What the heck is a Taptic Engine? Most people don’t know what haptics is because the name itself doesn’t lend any clues, but Taptic Engine? All you have to do is make the connection between the “tap” in Taptic to head down the path of enlightenment. Taptic, like Retina — which makes an English-speaking person think of an eye — has a core element of its name that signifies the intended meaning.
This is pure brilliance, and Apple has woven its naming strategy throughout its marketing and sales efforts.
For a long time, Apple has been proud of the internally constructed elegance of its products, for instance. You’ll find no stray tape or glue or globs of anything on the inside of a MacBook. Apple shows off the internals as if it were a car salesman lifting up the hood to show off the engine — as if most car buyers had any idea what they were looking at.
When Apple introduced the Apple Watch, it showed off the inside of its Apple Watch on its marketing splash pages, with a section showing a rectangle of nothing… except that innocuous rectangle was the Apple Taptic Engine.
There’s more going on with the Apple Watch, though. Consider Apple’s “Digital Crown.” It’s a small thing, right, but incredibly powerful. How many people could even tell you what the “crown” of a watch was before the Apple Watch? Now it’s a feature that will connect the traditional past of a watch with the future of digital wearables.
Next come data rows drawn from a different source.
include hJ in
/-- The relation at `(0, 1)`: `σ(g₀₀) g₁₁ + σ(g₁₀) g₀₁ = 1`. [cite: Rogawski1990, §1.9 p. 8] -/
theorem rel01 (g : ↥(unitaryGroupOfForm σ J)) :
    σ (((g : GL (Fin 2) K) : Matrix (Fin 2) (Fin 2) K) 0 0) * ((g : GL (Fin 2) K) : Matrix (Fin 2) (Fin 2) K) 1 1 +
      σ (((g : GL (Fin 2) K) : Matrix (Fin 2) (Fin 2) K) 1 0) * ((g : GL (Fin 2) K) : Matrix (Fin 2) (Fin 2) K) 0 1 = 1 := by
  have h := sum_rel_of_mem σ hJ g 0 1
  rw [Fin.sum_univ_two] at h
  simpa using h

include hJ in
/-- The relation at `(1, 0)`: `σ(g₀₁) g₁₀ + σ(g₁₁) g₀₀ = 1`. [cite: Rogawski1990, §1.9 p. 8] -/
theorem rel10 (g : ↥(unitaryGroupOfForm σ J)) :
    σ (((g : GL (Fin 2) K) : Matrix (Fin 2) (Fin 2) K) 0 1) * ((g : GL (Fin 2) K) : Matrix (Fin 2) (Fin 2) K) 1 0 +
      σ (((g : GL (Fin 2) K) : Matrix (Fin 2) (Fin 2) K) 1 1) * ((g : GL (Fin 2) K) : Matrix (Fin 2) (Fin 2) K) 0 0 = 1 := by
  have h := sum_rel_of_mem σ hJ g 1 0
  rw [Fin.sum_univ_two] at h
  simpa using h

include hJ in
/-- The relation at `(1, 1)`: `σ(g₀₁) g₁₁ + σ(g₁₁) g₀₁ = 0`. [cite: Rogawski1990, §1.9 p. 8] -/
theorem rel11 (g : ↥(unitaryGroupOfForm σ J)) :
    σ (((g : GL (Fin 2) K) : Matrix (Fin 2) (Fin 2) K) 0 1) * ((g : GL (Fin 2) K) : Matrix (Fin 2) (Fin 2) K) 1 1 +
      σ (((g : GL (Fin 2) K) : Matrix (Fin 2) (Fin 2) K) 1 1) * ((g : GL (Fin 2) K) : Matrix (Fin 2) (Fin 2) K) 0 1 = 0 := by
  have h := sum_rel_of_mem σ hJ g 1 1
  rw [Fin.sum_univ_two] at h
  simpa using h

include hJ in
/-- **The inverse of a unitary matrix, entrywise**: `(g⁻¹)_{ij} = σ(g_{1-j, 1-i})` (`g⁻¹ = Φ₂ ᵗ(σg) Φ₂`). [cite: Rogawski1990, §1.9 p. 8] -/
theorem inv_apply_of_mem (g : ↥(unitaryGroupOfForm σ J)) (i j : Fin 2) :
    (((g : GL (Fin 2) K)⁻¹ : GL (Fin 2) K) : Matrix (Fin 2) (Fin 2) K) i j =
      σ ((((g : GL (Fin 2) K) : Matrix (Fin 2) (Fin 2) K)) (Fin.rev j) (Fin.rev i)) := by
  have key : (Matrix.of fun i j => σ ((((g : GL (Fin 2) K) : Matrix (Fin 2) (Fin 2) K)) (Fin.rev j) (Fin.rev i))) *
      ((g : GL (Fin 2) K) : Matrix (Fin 2) (Fin 2) K) = 1 := by
    ext a b
    rw [Matrix.mul_apply, ← Equiv.sum_comp Fin.revPerm]
    simp only [Matrix.of_apply, Fin.revPerm_apply, Fin.rev_rev]
    rw [sum_rel_of_mem σ hJ g (Fin.rev a) b, Fin.rev_rev, Matrix.one_apply]
    by_cases hab : a = b
    · rw [if_pos hab, if_pos hab.symm]
    · rw [if_neg hab, if_neg (Ne.symm hab)]
  rw [Matrix.coe_units_inv, Matrix.inv_eq_left_inv key, Matrix.of_apply]

include hJ in
/-- **Constructor**: a `2 × 2` matrix `M` with `det M ≠ 0` satisfying the four unitarity relations is the matrix of an element of `U(σ, Φ₂)`.
[cite: Rogawski1990, §1.9 p. 8] -/
theorem exists_coe_eq (M : Matrix (Fin 2) (Fin 2) K) (hdet : M.det ≠ 0)
    (hrel : ∀ a b : Fin 2, ∑ i, σ (M i a) * M (Fin.rev i) b = if b = Fin.rev a then 1 else 0) :
    ∃ k : ↥(unitaryGroupOfForm σ J), ((k : GL (Fin 2) K) : Matrix (Fin 2) (Fin 2) K) = M := by
  have hmem : Matrix.GeneralLinearGroup.mkOfDetNeZero _ hdet ∈ unitaryGroupOfForm σ J := by
    rw [hJ, mem_unitaryGroupOfForm_antidiagonal_iff_sum']
    intro a b
    rw [Matrix.GeneralLinearGroup.val_mkOfDetNeZero]
    exact hrel a b
  exact ⟨⟨_, hmem⟩, Matrix.GeneralLinearGroup.val_mkOfDetNeZero _ _⟩

include hJ in
/-- **Lower unitriangular unitary elements** `ū(y) = !![1, 0; y, 1] ∈ U(σ, Φ₂)` for `y + σ y = 0`. [cite: Rogawski1990, §1.10 p. 9] -/
theorem exists_coe_eq_lower {y : K} (hy : y + σ y = 0) :
    ∃ k : ↥(unitaryGroupOfForm σ J), ((k : GL (Fin 2) K) : Matrix (Fin 2) (Fin 2) K) = !![1, 0; y, 1] := by
  refine exists_coe_eq σ hJ _ (by rw [Matrix.det_fin_two]; simp) fun a b => ?_
  fin_cases a <;> fin_cases b <;> simp [Fin.sum_univ_two]
  · linear_combination hy

include hJ in
/-- The element `w₀ ū(y) = !![y, 1; 1, 0] ∈ U(σ, Φ₂)` for `y + σ y = 0`. [cite: Rogawski1990, §1.10 p. 9] -/
theorem exists_coe_eq_weyl_mul_lower {y : K} (hy : y + σ y = 0) :
    ∃ k : ↥(unitaryGroupOfForm σ J), ((k : GL (Fin 2) K) : Matrix (Fin 2) (Fin 2) K) = !![y, 1; 1, 0] := by
  refine exists_coe_eq σ hJ _ (by rw [Matrix.det_fin_two]; simp) fun a b => ?_
  fin_cases a <;> fin_cases b <;> simp [Fin.sum_univ_two]
  · linear_combination hy

include hJ in
/-- **Diagonal unitary elements** `d(p, s) ∈ U(σ, Φ₂)` for `σ p · s = 1` (`σ` an involution; then also `σ s · p = 1`).
[cite: Rogawski1990, §1.10 p. 9] -/
theorem exists_coe_eq_diag (hσσ : ∀ x, σ (σ x) = x) {p s : K} (hps : σ p * s = 1) :
    ∃ t : ↥(unitaryGroupOfForm σ J), ((t : GL (Fin 2) K) : Matrix (Fin 2) (Fin 2) K) = !![p, 0; 0, s] := by
  have hsp : σ s * p = 1 := by
    have h := congrArg σ hps
    rw [map_mul, hσσ, map_one, mul_comm] at h
    exact h
  have hp : p ≠ 0 := fun h => by rw [h, mul_zero] at hsp; exact zero_ne_one hsp
  have hs : s ≠ 0 := fun h => by rw [h, mul_zero] at hps; exact zero_ne_one hps
  refine exists_coe_eq σ hJ _ (by rw [Matrix.det_fin_two]; simp [hp, hs]) fun a b => ?_
  fin_cases a <;> fin_cases b <;> simp [Fin.sum_univ_two, hps, hsp]

include hJ in
/-- The Weyl element `w₀ = !![0, 1; 1, 0] ∈ U(σ, Φ₂)`. [cite: Rogawski1990, §1.10 p. 9] -/
theorem exists_coe_eq_weyl :
    ∃ w : ↥(unitaryGroupOfForm σ J), ((w : GL (Fin 2) K) : Matrix (Fin 2) (Fin 2) K) = !![0, 1; 1, 0] := by
  refine exists_coe_eq σ hJ _ (by rw [Matrix.det_fin_two]; simp) fun a b => ?_
  fin_cases a <;> fin_cases b <;> simp [Fin.sum_univ_two]

include hJ in
/-- **Central unitary scalars**: `ε · 1 ∈ Z(U(σ, Φ₂))` for `σ ε · ε = 1`. [cite: Rogawski1990, §1.10 p. 9] -/
theorem exists_coe_eq_scalar_mem_center (hσσ : ∀ x, σ (σ x) = x) {ε : K} (hε : σ ε * ε = 1) :
    ∃ z : ↥(unitaryGroupOfForm σ J), z ∈ Subgroup.center ↥(unitaryGroupOfForm σ J) ∧
      ((z : GL (Fin 2) K) : Matrix (Fin 2) (Fin 2) K) = !![ε, 0; 0, ε] := by
  obtain ⟨z, hz⟩ := exists_coe_eq_diag σ hJ hσσ hε
  refine ⟨z, ?_, hz⟩
  rw [Subgroup.mem_center_iff]
  intro g
  have hsc : ((z : GL (Fin 2) K) : Matrix (Fin 2) (Fin 2) K) = ε • (1 : Matrix (Fin 2) (Fin 2) K) := by
    rw [hz]; ext i j; fin_cases i <;> fin_cases j <;> simp
  apply Subtype.ext
  apply Units.ext
  change ((g : GL (Fin 2) K) : Matrix (Fin 2) (Fin 2) K) * ((z : GL (Fin 2) K) : Matrix (Fin 2) (Fin 2) K) =
    ((z : GL (Fin 2) K) : Matrix (Fin 2) (Fin 2) K) * ((g : GL (Fin 2) K) : Matrix (Fin 2) (Fin 2) K)
  rw [hsc, Matrix.mul_smul, Matrix.smul_mul, Matrix.mul_one, Matrix.one_mul]

/-- Matrix of a product in `U`, entrywise (`2 × 2`). [folklore] -/
private theorem coe_mul_apply (g h : ↥(unitaryGroupOfForm σ J)) (i j : Fin 2) :
    (((g * h : ↥(unitaryGroupOfForm σ J)) : GL (Fin 2) K) : Matrix (Fin 2) (Fin 2) K) i j =
      ((g : GL (Fin 2) K) : Matrix (Fin 2) (Fin 2) K) i 0 * ((h : GL (Fin 2) K) : Matrix (Fin 2) (Fin 2) K) 0 j +
        ((g : GL (Fin 2) K) : Matrix (Fin 2) (Fin 2) K) i 1 * ((h : GL (Fin 2) K) : Matrix (Fin 2) (Fin 2) K) 1 j := by
  rw [Subgroup.coe_mul, Units.val_mul, Matrix.mul_apply, Fin.sum_univ_two]

end Algebra

/-! ## §2 `K₀` by entries; row reduction `U = K₀ · B`; `B ⊂ K₀ T K₀` -/

section Valuation

variable {K : Type*} [Field K] [Valued K ℤᵐ⁰] [ValuativeRel K] [(Valued.v : Valuation K ℤᵐ⁰).Compatible]
  (σ : K →+* K) {J : Matrix (Fin 2) (Fin 2) K} (hJ : J = (StdForm.antidiagonal 2).over K)

include hJ in
/-- **`K₀ = U ∩ GL₂(𝒪)` is cut out by the entries alone** (`σ` isometric): `g ∈ GL₂(𝒪)` iff every entry of `g` is integral (the inverse is
`Φ₂ ᵗ(σg) Φ₂`). [cite: PlatonovRapinchuk1994, §3.3] -/
theorem mem_glInt_iff_forall_v_le_one (hσv : ∀ x, Valued.v (σ x) = Valued.v x) (g : ↥(unitaryGroupOfForm σ J)) :
    (g : GL (Fin 2) K) ∈ glInt 2 K ↔ ∀ i j, Valued.v (((g : GL (Fin 2) K) : Matrix (Fin 2) (Fin 2) K) i j) ≤ 1 := by
  constructor
  · intro h i j
    exact (v_le_one_iff_valuation_le_one _).2 ((Valuation.mem_integer_iff _ _).1 (((mem_glInt_iff _).1 h).1 i j))
  · intro h
    refine mem_glInt_of_forall_valuation_le_one (fun i j => (v_le_one_iff_valuation_le_one _).1 (h i j)) fun i j => ?_
    refine (v_le_one_iff_valuation_le_one _).1 ?_
    rw [inv_apply_of_mem σ hJ g i j, hσv]
    exact h _ _

include hJ in
/-- Matrix form: a unitary `k` with matrix `M`, `|M_{ij}| ≤ 1`, lies in `K₀`. [cite: PlatonovRapinchuk1994, §3.3] -/
theorem mem_glInt_of_coe_eq (hσv : ∀ x, Valued.v (σ x) = Valued.v x) {k : ↥(unitaryGroupOfForm σ J)} {M : Matrix (Fin 2) (Fin 2) K}
    (hk : ((k : GL (Fin 2) K) : Matrix (Fin 2) (Fin 2) K) = M) (hM : ∀ i j, Valued.v (M i j) ≤ 1) :
    k ∈ (glInt 2 K).comap (unitaryGroupOfForm σ J).subtype := by
  rw [Subgroup.mem_comap, Subgroup.coe_subtype, mem_glInt_iff_forall_v_le_one σ hJ hσv]
  intro i j
  rw [hk]
  exact hM i j
import Literature.Analysis.FluidPDE.RusinSverakSingularityStabilityEpsilon
import Literature.Analysis.FluidPDE.CKNLocalRegularityRRSPressure
import HarnessLib

/-!
# Backward-cylinder boundedness makes an interior point regular: discharge of the bridge **B**
`isRegularPoint_of_eLpNorm_parabolicCylinder_lt_top`

Analysis/FluidPDE proof file (no definitions, no named facts) **discharging the named fact B**
`Literature.Analysis.FluidPDE.isRegularPoint_of_eLpNorm_parabolicCylinder_lt_top`
(`RusinSverakLerayStability.lean`): for a suitable weak solution `(u, p)` of the unforced
unit-viscosity Navier–Stokes equations on an open `O ⊆ ℝ × ℝ³` and `z = (t, x) ∈ O`, essential
boundedness of `u` on one backward cylinder `Q_r(z) = (t - r², t) × B_r(x) ⊆ O` makes `z` a regular
point in the neighbourhood sense (`IsRegularPoint`: `u` essentially bounded on a centred cylinder
`Q*_ρ(z)`). This is the folklore equivalence, at interior times, of the backward-cylinder
convention for regular points (Lemarié-Rieusset 2016, p. 566; Ladyzhenskaya–Seregin) and the
neighbourhood convention (Caffarelli–Kohn–Nirenberg 1982, §6; Robinson–Rodrigo–Sadowski 2016,
Def. 15.1), whose proof is Robinson–Rodrigo–Sadowski's Cor. 15.6, p. 227: apply the one-scale
ε-regularity criterion on cylinders `Q_ρ(x, t + ρ²/8)` whose tops lie in the future of `z`.

The tree already holds every piece of that proof:

* `isRegularPoint_of_eLpNorm_parabolicCylinder_lt_top_of_unforced` /
  `…_of_pressure_decay` (`RusinSverakBackwardRegularity.lean`): **B** from the pressure decay
  estimate of Seregin–Šverák 2009, (as13) — a theorem, `seregin_sverak_pressure_decay_holds`
  (`PressureDecayEstimateProofs.lean`) — and an unforced one-scale ε-regularity criterion
  (shift of the centre to `(t + h, x)`, iteration of the decay estimate along the scales `θʲ r₀`,
  vanishing of `∫∫ |u|³` over the thin slab `(t, t + h) × B_{r₀}(x)` as `h → 0⁺`, and
  `Q_{s/2}(t + h, x) ⊇ Q*_{√h}(z)`);
* `isRegularPoint_of_eLpNorm_parabolicCylinder_lt_top_of_theorem15_3`
  (`RusinSverakSingularityStabilityEpsilon.lean`): the one-scale criterion supplied by
  Robinson–Rodrigo–Sadowski's Thm. 15.3 (`RRS2016.theorem15_3`, rescaled from the unit cylinder,
  `RRS2016.theorem15_3.unforced_oneScale`);
* `RRS2016.theorem15_3_holds` (`CKNLocalRegularityRRSPressure.lean`): Thm. 15.3 is now a
  theorem — Steps 1–4 of its proof (`CKNLocalRegularityRRS*.lean`), the cut-off functions of
  Lemma 15.11 (`RRS2016.lemma15_11_holds`), the interpolation inequality of Lemma 15.10
  (`interpolationEstimate_holds`) and the local pressure estimate of Lemma 15.12
  (`RRS2016.lemma15_12_holds`, Calderón–Zygmund on `L^{3/2}` via Stein's Prop. 3) all being proved.

Composing them gives `isRegularPoint_of_eLpNorm_parabolicCylinder_lt_top_holds`. Kept in a leaf
file: `RusinSverakLerayStability.lean` cannot import its own consumers, and the sibling
`RusinSverakLerayStabilityProofs.lean` (the reduction `K₃ → K`) stays free of the
Caffarelli–Kohn–Nirenberg import cone.

## Mathlib / tree search

Tree (all used): `isRegularPoint_of_eLpNorm_parabolicCylinder_lt_top_of_theorem15_3`
(`RusinSverakSingularityStabilityEpsilon.lean`), `RRS2016.theorem15_3_holds`
(`CKNLocalRegularityRRSPressure.lean`). `lean search 'isRegularPoint_of_eLpNorm_parabolicCylinder_lt_top_holds'`:
no hits before this file. Mathlib has no Navier–Stokes regularity theory at this pin.

## References

* J. C. Robinson, J. L. Rodrigo, W. Sadowski, *The three-dimensional Navier–Stokes equations*,
  Cambridge Studies in Advanced Mathematics 157 (2016): Def. 15.1, Thm. 15.3 (p. 220), Thm. 15.4
  and the remark after Cor. 15.5, Cor. 15.6 (p. 227), Lemma 15.12 (pp. 232–234).
  [RobinsonRodrigoSadowski2016]
* W. Rusin, V. Šverák, *Minimal initial data for potential Navier–Stokes singularities*,
  J. Funct. Anal. 260 (2011) 879–891 = arXiv:0911.0500: Prop. 2.1 and the proof of Lemma 2.1
  (p. 4). [RusinSverak2011]
* L. Caffarelli, R. Kohn, L. Nirenberg, *Partial regularity of suitable weak solutions of the
  Navier–Stokes equations*, Comm. Pure Appl. Math. 35 (1982) 771–831: Proposition 1 and
  Corollary, §6 (regular points; shift of the centre). [CaffarelliKohnNirenberg1982]
* G. Seregin, V. Šverák, Comm. PDE 34 (2009) 171–201 = arXiv:0804.1803, proof of Lemma 3.5,
  (as13). [SereginSverak2009]
-/

noncomputable section

namespace Literature.Analysis.FluidPDE

/-- **Backward-cylinder boundedness makes an interior point regular — the bridge B, proved**
(Robinson–Rodrigo–Sadowski 2016, Cor. 15.6, p. 227: the one-scale criterion Thm. 15.4 applied on
`Q_r(x, t + r²/8) ⊇ Q*_{r/2√2}(x, t)`; here through the accepted reduction
`isRegularPoint_of_eLpNorm_parabolicCylinder_lt_top_of_theorem15_3` — pressure decay estimate
(Seregin–Šverák 2009, (as13), proved) plus the unforced one-scale criterion obtained from
Thm. 15.3 by the Navier–Stokes rescaling — and the discharged Thm. 15.3,
`RRS2016.theorem15_3_holds`). The named fact **B** of `RusinSverakLerayStability.lean` is thereby
a theorem; its users (`rusin_sverak_leray_singular_points_stable_of_weak_stability` and the
corollaries over it) are fed `isRegularPoint_of_eLpNorm_parabolicCylinder_lt_top_holds`.
[cite: RobinsonRodrigoSadowski2016, Cor. 15.6 p. 227 (with Thm. 15.3 p. 220, Lemma 15.12 pp. 232–234)] -/
theorem isRegularPoint_of_eLpNorm_parabolicCylinder_lt_top_holds :
    isRegularPoint_of_eLpNorm_parabolicCylinder_lt_top :=
  isRegularPoint_of_eLpNorm_parabolicCylinder_lt_top_of_theorem15_3 RRS2016.theorem15_3_holds

end Literature.Analysis.FluidPDE

end
import Literature.Geometry.Kaehler.ComplexTorusOfExponential
import Literature.Geometry.Kaehler.LieAddGroupExponentialComplex
import Literature.NumberTheory.Transcendental.AbelianVarietyAnalyticLieGroup
import HarnessLib

/-!
# A connected compact commutative complex Lie group is a complex torus (Lange–Birkenhake Lemma 1.1.2)

Topic `Geometry/Kaehler`; namespace `Literature.Geometry.Kaehler`. Theorems only; no definition, no
named fact.

[LangeBirkenhake1992] Ch. 1 §1 **Lemma 1.1.2**: «Any connected compact complex Lie group `X` of
dimension `g` is a complex torus.» (proof: «`X` is abelian … the exponential map `exp : ℂ^g → X`
is a surjective homomorphism with discrete kernel … `X ≅ ℂ^g / ker exp`»); [MumfordAV1970] §1
(1)–(2); [Shimura1998] §3.1 («analytic coordinate-system» of a complex torus). This file is the
COMPOSITION of the tree's pieces, for a COMMUTATIVE compact connected complex Lie group `G`
modelled on a finite-dimensional complex normed space `E` (`[AddCommGroup G] [LieAddGroup 𝓘(ℂ, E) ω G]`;
commutativity of every compact connected complex Lie group is the separate tree theorem
`Literature.Geometry.Manifold.LieAddGroup.add_comm_of_compactSpace`):

* the exponential map OF RECORD `lieAddExp : E → G` of an additive Lie group
  (`Literature/Geometry/Manifold/LieAddGroupExponential.lean`, Lee 2012 Thm. 20.1 / Prop. 20.8 /
  Problem 20-8 / 21-20: `lieAddExp_add`, `exists_nhds_injOn_lieAddExp`, `isOpenMap_lieAddExp`,
  `lieAddExp_surjective`), for the real Lie group structure underlying the complex one
  (`lieAddGroup_real_of_complex`) and holomorphic (`mdifferentiable_complex_lieAddExp'`,
  `Literature/Geometry/Kaehler/LieAddGroupExponentialComplex.lean`; upgraded to `C^ω` by
  `Transcendental.contMDiff_omega_of_mdifferentiable`);
* the abstract torus theorem `torus_of_exp` (`ComplexTorusOfExponential.lean`): such an
  exponential exhibits `G` as `ComplexTorus Φ` for a real frame `Φ : ℝ^ι ≃L[ℝ] E` of `ker exp`.

Results: `exists_complexTorus_addEquiv` (general `E`), and the `E := ℂⁿ` instance
`langeBirkenhake_lemma_1_1_2_weak` — VERBATIM the hypothesis `hLB` of
`HodgeTheory.deligneMilne1982_Thm_6_20_full_of_lieAddGroup` /
`Transcendental.complexAbelianVariety_torusUniformised_of_lieAddGroup` (cell `pub-hodgecm2`, row D1-3
of the LIT-FANOUT plan; with it Riemann's theorem `DeligneMilne1982_Thm_6_20_full` becomes a
theorem, filed separately as `AbelianVarietyHodgeFullnessHolds.lean`).

## References

* H. Lange, Ch. Birkenhake, *Complex Abelian Varieties*, Grundlehren 302 (1992), Ch. 1 §1,
  Lemma 1.1.2. [LangeBirkenhake1992]
* D. Mumford, *Abelian Varieties* (1970), §1 (1)–(2). [MumfordAV1970]
* J. M. Lee, *Introduction to Smooth Manifolds*, 2nd ed. (2012), Thm. 20.1, Prop. 20.8,
  Problems 20-8, 21-20. [LeeSmoothManifolds2013]
-/

noncomputable section

open Set Function
open scoped Topology Manifold ContDiff

namespace Literature.Geometry.Kaehler

open Literature.Geometry.Manifold
open Literature.NumberTheory.Transcendental (contMDiff_omega_of_mdifferentiable)

universe u v

/-- **The exponential map of a commutative complex Lie group, packaged**: for a
commutative complex Lie group `G` (Hausdorff, modelled on the finite-dimensional complex space `E`)
the exponential map of record `lieAddExp` is an additive homomorphism `E →+ G` which is `C^ω`
(holomorphic), open, injective near `0`, and surjective when `G` is connected
(Lee 2012 Prop. 20.8, Problems 20-8 / 21-20; holomorphy: Lange–Birkenhake §1.1).
[cite: LeeSmoothManifolds2013, Prop. 20.8 and Problem 21-20] [cite: LangeBirkenhake1992, Ch. 1 §1 Lemma 1.1.2 (proof)] -/
theorem exists_addMonoidHom_exp {E : Type u} [NormedAddCommGroup E] [NormedSpace ℂ E]
    [FiniteDimensional ℂ E] {G : Type v} [AddCommGroup G] [TopologicalSpace G] [T2Space G]
    [ChartedSpace E G] [LieAddGroup 𝓘(ℂ, E) ω G] :
    ∃ exp : E →+ G, ContMDiff 𝓘(ℂ, E) 𝓘(ℂ, E) ω exp ∧ IsOpenMap exp ∧
      (∃ U ∈ 𝓝 (0 : E), U.InjOn exp) ∧ (ConnectedSpace G → Surjective exp) := by
  haveI : CompleteSpace E := FiniteDimensional.complete ℂ E
  haveI : LieAddGroup 𝓘(ℝ, E) ∞ G := lieAddGroup_real_of_complex (E := E) (G := G)
  refine ⟨AddMonoidHom.mk' (fun v : E => lieAddExp (I := 𝓘(ℝ, E)) (G := G) v)
    (fun v w => lieAddExp_add (I := 𝓘(ℝ, E)) (G := G) v w), ?_, ?_, ?_, ?_⟩
  · exact contMDiff_omega_of_mdifferentiable (mdifferentiable_complex_lieAddExp (E := E) (G := G))
  · exact isOpenMap_lieAddExp (I := 𝓘(ℝ, E)) (G := G)
  · exact exists_nhds_injOn_lieAddExp (I := 𝓘(ℝ, E)) (G := G)
  · intro _
    exact lieAddExp_surjective (I := 𝓘(ℝ, E)) (G := G)

/-- **Lange–Birkenhake Lemma 1.1.2 (commutative form, any model space)**: a connected compact
commutative complex Lie group `G` modelled on `E` is a complex torus — there are a real frame
`Φ : ℝ^ι ≃L[ℝ] E` and a group isomorphism `ComplexTorus Φ ≃+ G` which is a homeomorphism and
holomorphic. [cite: LangeBirkenhake1992, Ch. 1 §1 Lemma 1.1.2] -/
theorem exists_complexTorus_addEquiv {E : Type u} [NormedAddCommGroup E] [NormedSpace ℂ E]
    [FiniteDimensional ℂ E] {G : Type v} [AddCommGroup G] [TopologicalSpace G] [T2Space G]
    [CompactSpace G] [ConnectedSpace G] [ChartedSpace E G] [LieAddGroup 𝓘(ℂ, E) ω G] :
    ∃ (ι : Type u) (_ : Fintype ι) (Φ : (ι → ℝ) ≃L[ℝ] E) (e : ComplexTorus Φ ≃+ G),
      IsHomeomorph e ∧ MDifferentiable 𝓘(ℂ, E) 𝓘(ℂ, E) e ∧ ContMDiff 𝓘(ℂ, E) 𝓘(ℂ, E) ω e := by
  obtain ⟨exp, hhol, hopen, hinj, hsurj⟩ := exists_addMonoidHom_exp (E := E) (G := G)
  exact torus_of_exp exp hhol hopen hinj (hsurj inferInstance)

/-- **Lange–Birkenhake Lemma 1.1.2, weak `ℂⁿ` form** — exactly the hypothesis `hLB` of
`HodgeTheory.deligneMilne1982_Thm_6_20_full_of_lieAddGroup` /
`Transcendental.complexAbelianVariety_torusUniformised_of_lieAddGroup`: every connected compact
commutative complex Lie group modelled on `ℂⁿ` is `ComplexTorus Φ`, `Φ : ℝ^ι ≃L[ℝ] ℂⁿ`, by a group
isomorphism which is a homeomorphism and complex-differentiable.
[cite: LangeBirkenhake1992, Ch. 1 §1 Lemma 1.1.2] -/
theorem langeBirkenhake_lemma_1_1_2_weak (n : ℕ) (G : Type) [AddCommGroup G] [TopologicalSpace G]
    [T2Space G] [CompactSpace G] [ConnectedSpace G] [ChartedSpace (Fin n → ℂ) G]
    [LieAddGroup 𝓘(ℂ, Fin n → ℂ) ω G] :
    ∃ (ι : Type) (_ : Fintype ι) (Φ : (ι → ℝ) ≃L[ℝ] (Fin n → ℂ)) (e : ComplexTorus Φ ≃+ G),
      IsHomeomorph e ∧ MDifferentiable 𝓘(ℂ, Fin n → ℂ) 𝓘(ℂ, Fin n → ℂ) e := by
  obtain ⟨ι, _, Φ, e, he, hed, -⟩ := exists_complexTorus_addEquiv (E := Fin n → ℂ) (G := G)
  exact ⟨ι, inferInstance, Φ, e, he, hed⟩

end Literature.Geometry.Kaehler

end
Even using the Apple Watch gets a dose of Apple naming power — “Glances.” As Apple put it, “We optimized your favorite apps for the wrist by developing Glances — scannable summaries of the information you seek out most frequently. To see them, you simply swipe up from your watch face.”
Wow. Except even this name is doing double-duty: Glances implies a “use case” for the Apple Watch. Why buy an Apple Watch? Because you can see important information in a quick glance, from your wrist, which seems sort of cool, right?
Contrast this to the new Samsung Galaxy S6 edge. Some of the initial tech press reactions — from Android lovers and Samsung aficionados — seem to appreciate the edge glass and how it can be used for alerts and user interface shortcuts… but they aren’t quite sure how to easily explain what it is or why it exists. This isn’t their fault. In fact, many of them aren’t sure if it’s important or just some sort of tech spaghetti thrown on the wall that only true pasta lovers will actually want.
If the “edge” on the Samsung Galaxy S6 edge is a premium feature, how is it premium again?
The best thing about the edge is that it can be used with your favorite contacts. I could find some uses for more instant access to my most-used contacts. Maybe it could be called a “Contact Edge.” But what if developers might be able to use the Contact Edge for future apps that wouldn’t have anything to do contacts? Damn. Maybe that would be a bad name. Or maybe not. What I wonder is this: Did it even occur to Samsung to name it at all?